Much of that is echoed by Mark Craze, the UK chief executive of Havas Media. He believes the market is looking more robust, even if some uncertainties remain. He says: "The sectors showing the strongest growth are TV, the tabloids and the measurable parts of digital. The recession is technically over but in the UK the big question mark is whether we'll have a hung Parliament following the General Election. The markets like certainty - so no-one can speak with total clarity until the election is over."

Absolutely, Lorna Tilbian, the executive director at Numis Securities, agrees. And yet, she points out, the signs from the US market are encouraging. She adds: "China may be the future, but the US will still be the engine for this recovery - and I think it's becoming evident that all of the major advertising groups have seen things picking up in Q1."

But Iain Jacob, the chief executive EMEA of Starcom MediaVest Group, argues that generalisations are becoming meaningless. He reckons we've arrived at a telling point in the market's evolution - and there will be some stark choices ahead for media owners, advertisers and agencies alike.

He explains: "If 2009 was a financial crisis, then 2010 represents a whole different type of crisis - an innovation crisis. The question being raised now is about where we and our clients find our growth. It's about extending brands into new areas and finding new ways to engage audiences. In 2009, all of that was put on hold.
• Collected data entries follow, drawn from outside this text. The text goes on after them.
import Summits.HubbardSuperconductivity.HubbardSuperconductivity.Theorems.AnisotropyChordTransferFibre3FinXDEvalW

/-!
# Route `AnisotropyChord` / H0 rotor rung: FIN per-`L` SIDE-CONDITION cell facts, `L = 22` (GM₃ cells 29–29)

Kernel facts `sdCellAnyZ 22 (49/50) 20 la lb (c, bn, aD) = true` (regime clause `mHole ≥ 0 ∧ facMI·η·(aD + b/(2+cos θ)) < c` on the cell, or vacuity), g5's `xbEval` objects, `decide +kernel`.
Prover seat `hubbard-h0-rotor-p3` g7; helper for piece A = stmt-HubbardSuperconductivity-23918 of rung 19089 (`--supports`, helper class).
WHAT THIS IS NOT: nothing here proves superconductivity in the Hubbard model (rotor TARGET as worded stays FALSE, g15 verdict); kernel facts /
assembly for ONE conditional reduction at one `L`.
-/

set_option linter.dupNamespace false
set_option autoImplicit false

namespace Summit.HubbardSuperconductivity.HubbardSuperconductivity.Theorems.AnisotropyChord.Transfer.Fibre3

namespace FinXD

/-- side-condition cell `[226945065502689, 232618692140257]` of `L = 22` (`cert`). [folklore] -/
theorem sd22_29 : sdCellAnyZ 22 (49/50 : ℚ) 20 226945065502689 232618692140257 ((11/20 : ℚ), (12 : ℕ), (9/100 : ℚ)) = true := by (rw [← sdCellAnyZW_eq]; decide +kernel)

end FinXD

end Summit.HubbardSuperconductivity.HubbardSuperconductivity.Theorems.AnisotropyChord.Transfer.Fibre3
"The age of media deflation may be over - because the base couldn't go any lower and because people can no longer justify their existence solely on the basis of cost reduction. But I'm not looking through rose-tinted spectacles - by 2011, it will have become more than apparent who's in good shape. It's a challenge for us all. Those who fail to innovate may struggle."

YES - Neil Jones, director of commercial strategy, News International

"Over Easter, we saw the biggest ever issue of The Sun - with supermarkets and DIY showing strongly. The fact that DIY is back is a good indicator - because that's discretionary consumer spend."

YES - Mark Craze, UK CEO, Havas Media

"The big dynamic from an advertising point of view is consumer confidence - and the signs are good there. In particular, we're seeing motors and finance coming back, and retail is flying. So we're optimistic."

We're seeing growth. It's looking more positive this year."

MAYBE - Lorna Tilbian, executive director, Numis Securities

"The US recovery seems to be across the board in Q1 and the US will continue to be the engine of recovery. But, for us, uncertainty exists around the General Election and the issue of national debt."

MAYBE - Iain Jacob, chief executive EMEA, Starcom MediaVest Group

"Some sectors will perform well, while others may fall behind. The market as a whole may look flattish. We're not going to see deflation - but the people who are going to see growth are the ones who are prepared to innovate."